Dad Rediscovers His Bell

We have an old school bell. I remember it being in Gran and Grandpa's house before they sold it to buy a travel trailer and travel the country. Where it came from before that I have no idea. I don't remember much about Gran and Grandpa's house, except it was big, it was on a brick street, and Gran always planted snap dragons. Gran was the one who taught me how to make a snap dragon roar, and then would get mad when I would do just that.

I loved Gran and Grandpa very much, and was sad when they sold their big white house. Though it was good for them to get to travel, and my mother received a lot of their furniture, which was good because ours was wearing out. Mom and Dad used that furniture until my mom died in 1988, and Dad just couldn't bare to look at the couch she spent most of her life on reading and embroidering. The couch she spent her last days on gasping for air due to severe emphysema.

If you never remember anything else from this blog, please remember this, DON'T SMOKE! If you do smoke, STOP! Dying from emphysema is a horrible, long, painful death. It steals away everything important to you inch by inch over increasingly painful and awful years. It is not a good way to die. And I do blame my mother's smoking, (not my mother, herself, she was lulled into smoking in the 50's when everyone was smoking, and the tobacco companies were deep into their lies and false propaganda campaigns)  for a lot of what my father is going through now. His mini strokes (TIAs) were probably made worse by my mother's second hand smoke. He may have even had a few before she even passed away that we never noticed.
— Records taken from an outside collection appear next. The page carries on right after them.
/-- **WHAT N05 COSTS IN K1's ∃-CURRENCY (LOCATED)**: every Stage-11 record `(D, w)` of `IsRecordOfRecord₁₁C` is RE-PRESENTED — SAME datum `D`, same construction, window
and block size — for EVERY residual [B8] layer `λ` OF THE PROVER'S CHOICE by a five-pin world `w′` (the record's own parameters, floor `0`, def-Y's zero operator layer) at which
`Dag.B8_main (leavesP w′ P) ⟺ B8LeafOfRecord θ₃ λ` at EVERY run.  So in the V1 ∃-form of K1 `StabilityBAtRecordR11e` the N05 conjunct of `DagBinding.Nodes` at the chosen
record IS the surviving [B8] leaf at the group of record for a NAMED `λ` — i.e. EXACTLY the hypothesis list of `b8_main_of_up_view₁₁B8B10YZW_of_knit(_b9all)` at
`(θ.𝔸, θ.D, θ.L, λ)`: the member-wise sockets + the five printed members.  NOT-A-DISCHARGE; nothing weaker than that list is claimed.
[cite: Balaban1985RegularSpaces, Lemma 1 – Thm 8 pp.79–101 (bookkeeping: the node at the re-presented Stage-11 record)] -/
theorem exists_rebind₁₁CB10YZWB8_of_isRecordOfRecord₁₁C {D : FiniteEpsData F (Node00.SU N)} {w : WorldP} (h : IsRecordOfRecord₁₁C F N D w) :
    ∃ θ : Stage11Params F N, θ.Admissible ∧ w.L = (θ.L : ℝ) ∧ ∀ lam : ResidB8 θ.toStage3Params,
      ∃ w' : WorldP, IsRecordOfRecord₁₁CB10YZWB8 F N D w' ∧ w'.C = w.C ∧ w'.γ = w.γ ∧ w'.L = w.L ∧
        ∀ P : B12.RunParams, Dag.B8_main (leavesP w' P) ↔ B8LeafOfRecord θ.toStage3Params lam := by
  obtain ⟨θ, hP, hθ, hD, hC, hγ, hL, hup⟩ := h
  refine ⟨θ, hθ, hL, fun lam => ?_⟩
  obtain ⟨ops, -, hleaf⟩ := exists_junkOps_b9LeafX_Y9OfRecord (N := N) θ.toStage3Params hθ.1.1.1.1.1 0
  obtain ⟨ζ⟩ := nonempty_residZ F N
  obtain ⟨lamW⟩ := nonempty_residW F N
  have hrec : IsRecordOfRecord₁₁CB10YZWB8 F N D
      { w with up := fun P => upOfRecord₅CS F N (θ.view₁₁B8B10YZW F N lam 0 ops ζ lamW) P } :=
    ⟨θ, hP, lam, 0, ops, ζ, lamW, hθ, hD, hC, hγ, hL, fun _ => rfl⟩
  refine ⟨_, hrec, rfl, rfl, rfl, fun P => ?_⟩
  refine ⟨fun h8 => ?_, fun hl => b8_main_of_up_view₁₁B8B10YZW θ lam 0 ops ζ lamW _ (fun _ => rfl) (fun _ => hl) P⟩
  obtain ⟨-, h5, h6, h7⟩ := b4_b5_b6_b7_of_isRecordOfRecord₁₁CB10YZWB8 hrec P
  exact (upOfRecord₅CS_view₁₁B8B10YZW_leaves F N θ lam 0 ops ζ lamW P).1.1
    (h8 h5 h6 h7 ((upOfRecord₅CS_view₁₁B8B10YZW_leaves F N θ lam 0 ops ζ lamW P).2.2.1.2 hleaf))
import Summits.MatrixMultiplication.MatrixMultiplication.Theorems.AbelianSTPPCensusTAStatFDefs

/-!
# T_A static certificate, range `6780 … 6833` (t*-indexed linear checker with the k-member tree at `τ = 2371/1000`): kernel evaluation, the completeness of the bucket lists, volumes `1501 … 2000` (small volume chunks: the kernel recursion through the long low-`t` lists is bounded per theorem)

Cell mm-stpp (rung F-M1), tier T_A = «beat `2.371`, the record exponent (ADVXXZ'25 / DEK+26 rounded)»; checker in `AbelianSTPPCensusTAStatFDefs.lean`, table and bucket lists in `AbelianSTPPCensusTAStatFData.lean`
(pattern: theory g12's `AbelianSTPPCensusTAStatDDom*/DCk*.lean`).  `decide` with kernel reduction (standard axioms; no `native_decide`), `Elab.async false`;
consumed by `TAStatF.checkV_sound` / `TAStatF.domV_sound` / `TAStatF.m2V_sound` in the leaf `AbelianSTPPCensusLeafTA6833Closed.lean`.
WHAT THIS IS NOT: arithmetic on shape lists only; no statement about STPP families or `ω`.
-/

set_option linter.dupNamespace false
set_option autoImplicit false
set_option Elab.async false

namespace Summit.MatrixMultiplication.MatrixMultiplication.Theorems.TAStatF

set_option maxHeartbeats 0 in
/-- Completeness chunk: every sorted candidate shape of the volumes `1501 … 1550` lies in the list of the bucket of its `a·b` (372 shapes). [original] -/
theorem m2c1501 : TAStatF.m2V 50 1501 = true := by decide +kernel

set_option maxHeartbeats 0 in
/-- Completeness chunk: every sorted candidate shape of the volumes `1551 … 1600` lies in the list of the bucket of its `a·b` (403 shapes). [original] -/
theorem m2c1551 : TAStatF.m2V 50 1551 = true := by decide +kernel

set_option maxHeartbeats 0 in
/-- Completeness chunk: every sorted candidate shape of the volumes `1601 … 1650` lies in the list of the bucket of its `a·b` (372 shapes). [original] -/
theorem m2c1601 : TAStatF.m2V 50 1601 = true := by decide +kernel

set_option maxHeartbeats 0 in
/-- Completeness chunk: every sorted candidate shape of the volumes `1651 … 1700` lies in the list of the bucket of its `a·b` (382 shapes). [original] -/
theorem m2c1651 : TAStatF.m2V 50 1651 = true := by decide +kernel

set_option maxHeartbeats 0 in
/-- Completeness chunk: every sorted candidate shape of the volumes `1701 … 1750` lies in the list of the bucket of its `a·b` (389 shapes). [original] -/
theorem m2c1701 : TAStatF.m2V 50 1701 = true := by decide +kernel

set_option maxHeartbeats 0 in
/-- Completeness chunk: every sorted candidate shape of the volumes `1751 … 1800` lies in the list of the bucket of its `a·b` (423 shapes). [original] -/
theorem m2c1751 : TAStatF.m2V 50 1751 = true := by decide +kernel

set_option maxHeartbeats 0 in
/-- Completeness chunk: every sorted candidate shape of the volumes `1801 … 1850` lies in the list of the bucket of its `a·b` (378 shapes). [original] -/
theorem m2c1801 : TAStatF.m2V 50 1801 = true := by decide +kernel

set_option maxHeartbeats 0 in
/-- Completeness chunk: every sorted candidate shape of the volumes `1851 … 1900` lies in the list of the bucket of its `a·b` (389 shapes). [original] -/
theorem m2c1851 : TAStatF.m2V 50 1851 = true := by decide +kernel

set_option maxHeartbeats 0 in
/-- Completeness chunk: every sorted candidate shape of the volumes `1901 … 1950` lies in the list of the bucket of its `a·b` (403 shapes). [original] -/
theorem m2c1901 : TAStatF.m2V 50 1901 = true := by decide +kernel

set_option maxHeartbeats 0 in
/-- Completeness chunk: every sorted candidate shape of the volumes `1951 … 2000` lies in the list of the bucket of its `a·b` (394 shapes). [original] -/
theorem m2c1951 : TAStatF.m2V 50 1951 = true := by decide +kernel

end Summit.MatrixMultiplication.MatrixMultiplication.Theorems.TAStatF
Dad, for years has used the bell when he needed something after being in bed. When he was younger he was able to get up to the bathroom on his own using his crutches. Dad had great upper body strength, he had to. I even remember when I was very young, him hopping to the bathroom because he didn't want to mess with his crutches. Probably, why he ended up with a total knee replacement years later, which stopped the hopping. And a complication with his last stent placement, about seven years ago, forever ended his use of crutches. They had to go in through the artery in his arm rather than the groin, and a series of events culminated and he almost lost that arm. Dad being the ever vigilant young sailor in an old man's body not only kept his arm, but mostly has full use of it again. However, his crutches had to go, the strength in his arm was gone. Enter, the bell.
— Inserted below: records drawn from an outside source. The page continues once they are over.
/-- **Lemma 2 (iv)**, trace form: `tr P_x = tr H_xᵀ H_x = n − 1` ("`|P_x|² = tr(P_x* P_x) = tr P_x =
tr H_x* H_x = n − 1`"). [cite: FergusonBaileyArno1999, Lemma 2 (iv)] -/
theorem trace_pslqP (x : Fin (d + 1) → ℝ) (h0 : ∀ i, x i ≠ 0) : Matrix.trace (pslqP x) = d := by
  rw [pslqP, Matrix.trace_mul_comm, pslqH_transpose_mul_self x h0, Matrix.trace_one,
    Fintype.card_fin]

/-- **Lemma 2 (iv)** [FergusonBaileyArno1999]: `|P_x| = √(n − 1)` for the Frobenius norm, stated as
`|P_x|² = ∑_{i,i'} (P_x)_{i,i'}² = n − 1`. [cite: FergusonBaileyArno1999, Lemma 2 (iv)] -/
theorem pslqP_frobenius_sq (x : Fin (d + 1) → ℝ) (h0 : ∀ i, x i ≠ 0) :
    ∑ i, ∑ i', pslqP x i i' ^ 2 = d := by
  have hPP : pslqP x * (pslqP x)ᵀ = pslqP x := by
    rw [pslqP_transpose, pslqP_mul_self x h0]
  have h : ∀ i, ∑ i', pslqP x i i' ^ 2 = pslqP x i i := fun i => by
    have := congrFun (congrFun hPP i) i
    rw [Matrix.mul_apply] at this
    simp only [Matrix.transpose_apply] at this
    rw [← this]
    exact Finset.sum_congr rfl fun i' _ => by ring
  simp only [h]
  have := trace_pslqP x h0
  rw [Matrix.trace] at this
  simpa using this

/-- **Lemma 2 (v)** [FergusonBaileyArno1999]: `P_x zᵀ = zᵀ` for every `z ∈ x^⊥` (`∑ᵢ zᵢ xᵢ = 0`), for a
unit vector `x` with no zero coordinate. [cite: FergusonBaileyArno1999, Lemma 2 (v)] -/
theorem pslqP_mulVec_of_orthogonal (x : Fin (d + 1) → ℝ) (h0 : ∀ i, x i ≠ 0)
    (h1 : ∑ i, x i ^ 2 = 1) (v : Fin (d + 1) → ℝ) (hv : ∑ i, v i * x i = 0) :
    pslqP x *ᵥ v = v := by
  rw [pslqP_eq x h0 h1]
  have := proj_fixes_orthogonal x 1 v hv
  rwa [one_smul] at this

/-- **Lemma 2 (vi)** [FergusonBaileyArno1999]: `P_x mᵀ = mᵀ` for every integer relation `m` of `x`
(`∑ᵢ mᵢ xᵢ = 0`). [cite: FergusonBaileyArno1999, Lemma 2 (vi)] -/
theorem pslqP_mulVec_relation (x : Fin (d + 1) → ℝ) (h0 : ∀ i, x i ≠ 0)
    (h1 : ∑ i, x i ^ 2 = 1) (m : Fin (d + 1) → ℤ) (hrel : ∑ i, (m i : ℝ) * x i = 0) :
    (pslqP x *ᵥ fun i => (m i : ℝ)) = fun i => (m i : ℝ) :=
  pslqP_mulVec_of_orthogonal x h0 h1 _ hrel

/-! ### Theorem 1 in its printed form -/

/-- Padding an `n × (n − 1)` real matrix by a zero last column (the square matrix `(H | 0)` through which
the factored Theorem 1 of `PSLQRelationBound.lean` is applied). [folklore] -/
def padLastCol (H : Matrix (Fin (d + 1)) (Fin d) ℝ) : Matrix (Fin (d + 1)) (Fin (d + 1)) ℝ :=
  Matrix.of fun i k => Fin.lastCases (0 : ℝ) (fun j => H i j) k

/-- Padding an `(n − 1) × n` real matrix by a zero last row (the square matrix `(R ; 0)`). [folklore] -/
def padLastRow (R : Matrix (Fin d) (Fin (d + 1)) ℝ) : Matrix (Fin (d + 1)) (Fin (d + 1)) ℝ :=
  Matrix.of fun k i => Fin.lastCases (0 : ℝ) (fun j => R j i) k

/-- Entries of the padded matrix: the first `n − 1` columns. [folklore] -/
@[simp] private theorem padLastCol_castSucc (H : Matrix (Fin (d + 1)) (Fin d) ℝ) (i : Fin (d + 1)) (j : Fin d) :
    padLastCol H i j.castSucc = H i j := by simp [padLastCol]

/-- Entries of the padded matrix: the zero last column. [folklore] -/
@[simp] private theorem padLastCol_last (H : Matrix (Fin (d + 1)) (Fin d) ℝ) (i : Fin (d + 1)) :
    padLastCol H i (Fin.last d) = 0 := by simp [padLastCol]

/-- Entries of the padded matrix: the first `n − 1` rows. [folklore] -/
@[simp] private theorem padLastRow_castSucc (R : Matrix (Fin d) (Fin (d + 1)) ℝ) (j : Fin d) (i : Fin (d + 1)) :
    padLastRow R j.castSucc i = R j i := by simp [padLastRow]

/-- Entries of the padded matrix: the zero last row. [folklore] -/
@[simp] private theorem padLastRow_last (R : Matrix (Fin d) (Fin (d + 1)) ℝ) (i : Fin (d + 1)) :
    padLastRow R (Fin.last d) i = 0 := by simp [padLastRow]

/-- `(H | 0) (R ; 0) = H R`. [folklore] -/
private theorem padLastCol_mul_padLastRow (H : Matrix (Fin (d + 1)) (Fin d) ℝ)
    (R : Matrix (Fin d) (Fin (d + 1)) ℝ) : padLastCol H * padLastRow R = H * R := by
  ext i i'
  rw [Matrix.mul_apply, Fin.sum_univ_castSucc, Matrix.mul_apply]
  simp

/-- Cauchy–Schwarz for one row (cf. the private helper of `PSLQRelationBound`). [folklore] -/
private theorem abs_mulVec_le_sqrt_sum_sq' (R : Matrix (Fin (d + 1)) (Fin (d + 1)) ℝ)
    (hR : ∀ j, ∑ k, R j k ^ 2 ≤ 1) (v : Fin (d + 1) → ℝ) (j : Fin (d + 1)) :
    |(R *ᵥ v) j| ≤ Real.sqrt (∑ k, v k ^ 2) := by
  have hv : 0 ≤ ∑ k, v k ^ 2 := Finset.sum_nonneg fun k _ => sq_nonneg (v k)
  have hcs : (∑ k, R j k * v k) ^ 2 ≤ (∑ k, R j k ^ 2) * ∑ k, v k ^ 2 :=
    Finset.sum_mul_sq_le_sq_mul_sq _ _ _
  have h2 : (∑ k, R j k * v k) ^ 2 ≤ ∑ k, v k ^ 2 :=
    hcs.trans ((mul_le_mul_of_nonneg_right (hR j) hv).trans_eq (one_mul _))
  have habs : |(R *ᵥ v) j| = Real.sqrt ((∑ k, R j k * v k) ^ 2) := by
    rw [Real.sqrt_sq_eq_abs]
    simp [Matrix.mulVec, dotProduct]
  rw [habs]
  exact Real.sqrt_le_sqrt h2

/-- **Theorem 1 of [FergusonBaileyArno1999] in its printed form (real case).** Let `x ∈ ℝⁿ` be a unit
vector with no zero coordinate, `m` an integer relation of `x` (`m ≠ 0`, `∑ᵢ mᵢ xᵢ = 0`), `A` an integer
`n × n` matrix with `det A ≠ 0` (in the paper `A ∈ GL(n, ℤ)`), `Q` a real orthogonal `(n−1) × (n−1)`
matrix (`Qᵀ Q = I`), and suppose `H = A H_x Q` is lower trapezoidal (`h_{i,j} = 0` for `i < j`) with all
diagonal entries `h_{j,j} ≠ 0`. Then some diagonal entry satisfies `1 ≤ |h_{j,j}| · |m|` — in the words
of the printed proof (p. 355), "`1 ≤ |A_j mᵀ| ≤ |h_{j,j} Q_{H,j} mᵀ| ≤ |h_{j,j}| |mᵀ|`". Obtained from
the factored `FergusonBaileyArno1999_theorem1` with `P = P_x = Iₙ − xᵀ x` (Lemma 2 (ii), (vi)),
`L = (A H_x Q | 0)`, `R = (Qᵀ H_xᵀ ; 0)`, `A P_x = L R`, the rows of `Qᵀ H_xᵀ` being orthonormal by
Lemma 1 (i). [cite: FergusonBaileyArno1999, Theorem 1] -/
theorem FergusonBaileyArno1999_theorem1_pslqH (x : Fin (d + 1) → ℝ) (h0 : ∀ i, x i ≠ 0)
    (h1 : ∑ i, x i ^ 2 = 1) (m : Fin (d + 1) → ℤ) (hm : m ≠ 0)
    (hrel : ∑ i, (m i : ℝ) * x i = 0)
    (A : Matrix (Fin (d + 1)) (Fin (d + 1)) ℤ) (hA : A.det ≠ 0)
    (Q : Matrix (Fin d) (Fin d) ℝ) (hQ : Qᵀ * Q = 1)
    (H : Matrix (Fin (d + 1)) (Fin d) ℝ) (hH : H = A.map (Int.cast : ℤ → ℝ) * pslqH x * Q)
    (hlow : ∀ (i : Fin (d + 1)) (j : Fin d), i < j.castSucc → H i j = 0)
    (hdiag : ∀ j : Fin d, H j.castSucc j ≠ 0) :
    ∃ j : Fin d, 1 ≤ |H j.castSucc j| * Real.sqrt (∑ k, (m k : ℝ) ^ 2) := by
  have hQQ : Q * Qᵀ = 1 := mul_eq_one_comm.mp hQ
  set L := padLastCol H with hL
  set R := padLastRow (Qᵀ * (pslqH x)ᵀ) with hR
  set P : Matrix (Fin (d + 1)) (Fin (d + 1)) ℝ := 1 - (1 : ℝ) • Matrix.vecMulVec x x with hP
  have hPfix : ∀ v : Fin (d + 1) → ℝ, ∑ i, v i * x i = 0 → P *ᵥ v = v :=
    fun v hv => proj_fixes_orthogonal x 1 v hv
  have hfac : A.map (Int.cast : ℤ → ℝ) * P = L * R := by
    rw [hL, hR, padLastCol_mul_padLastRow, hH, hP, one_smul, ← pslqH_mul_transpose_self x h0 h1]
    simp only [Matrix.mul_assoc]
    rw [← Matrix.mul_assoc Q, hQQ, Matrix.one_mul]
  have hLtri : ∀ i k : Fin (d + 1), i < k → L i k = 0 := by
    intro i k hik
    induction k using Fin.lastCases with
    | last => simp [hL]
    | cast j => rw [hL, padLastCol_castSucc]; exact hlow i j hik
  have hLcol : ∀ k : Fin (d + 1), L k k = 0 → ∀ i, L i k = 0 := by
    intro k hk i
    induction k using Fin.lastCases with
    | last => simp [hL]
    | cast j =>
      rw [hL, padLastCol_castSucc] at hk
      exact absurd hk (hdiag j)
  have hRrow : ∀ j, ∑ k, R j k ^ 2 ≤ 1 := by
    intro j
    induction j using Fin.lastCases with
    | last => simp [hR]
    | cast j0 =>
      have hRR : (Qᵀ * (pslqH x)ᵀ) * (Qᵀ * (pslqH x)ᵀ)ᵀ = 1 := by
        rw [Matrix.transpose_mul, Matrix.transpose_transpose, Matrix.transpose_transpose,
          Matrix.mul_assoc, ← Matrix.mul_assoc (pslqH x)ᵀ, pslqH_transpose_mul_self x h0,
          Matrix.one_mul, hQ]
      have := congrFun (congrFun hRR j0) j0
      rw [Matrix.mul_apply, Matrix.one_apply_eq] at this
      simp only [Matrix.transpose_apply] at this
      have h' : ∑ k, R j0.castSucc k ^ 2 = 1 := by
        rw [← this]
        refine Finset.sum_congr rfl fun k _ => ?_
        rw [hR, padLastRow_castSucc]
        ring
      exact h'.le
  obtain ⟨j, hj0, hj⟩ := FergusonBaileyArno1999_theorem1 x m hm hrel A hA P L R hPfix hfac hLtri
    hLcol (Real.sqrt (∑ k, (m k : ℝ) ^ 2))
    (fun j => abs_mulVec_le_sqrt_sum_sq' R hRrow (fun i => (m i : ℝ)) j)
  induction j using Fin.lastCases with
  | last => simp [hL] at hj0
  | cast j0 =>
    refine ⟨j0, ?_⟩
    rw [hL, padLastCol_castSucc] at hj
    exact hj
Dad used the bell to let my brother and sister know when he needed something. A drink of water, his urinal emptied, his blankets straightened. Dad has a big issue about his blankets being straight, I don't know why, but they must be just so.

Once he could no longer use his crutches to get to the bathroom, he started using a urinal at night. Makes perfect sense. Dad's house was not set up for wheelchair use. The doorways were much too small, there was clutter and junk everywhere. It just did not work out well. Plus, when you are on water pills, having to transfer from bed to wheelchair to toilet and back again in the middle of the night.... a urinal was much more practical. No matter how hard I tried, I could not convince my brother, who set up Dad's pills, that he should give my dad his second dose of water pills before 4 pm. He was determined to give the two doses 12 hours apart, which meant poor dad was up most of the night peeing.

When I would go visit my dad, I would go into his room and find three full urinals and a gallon milk jug also full of urine that no one had emptied. Pissed me off. So, I resolved that when he moved here, he would have one, and only one urinal. It would get dumped and cleaned daily. It would not sit for days and days getting stinkier and stinkier.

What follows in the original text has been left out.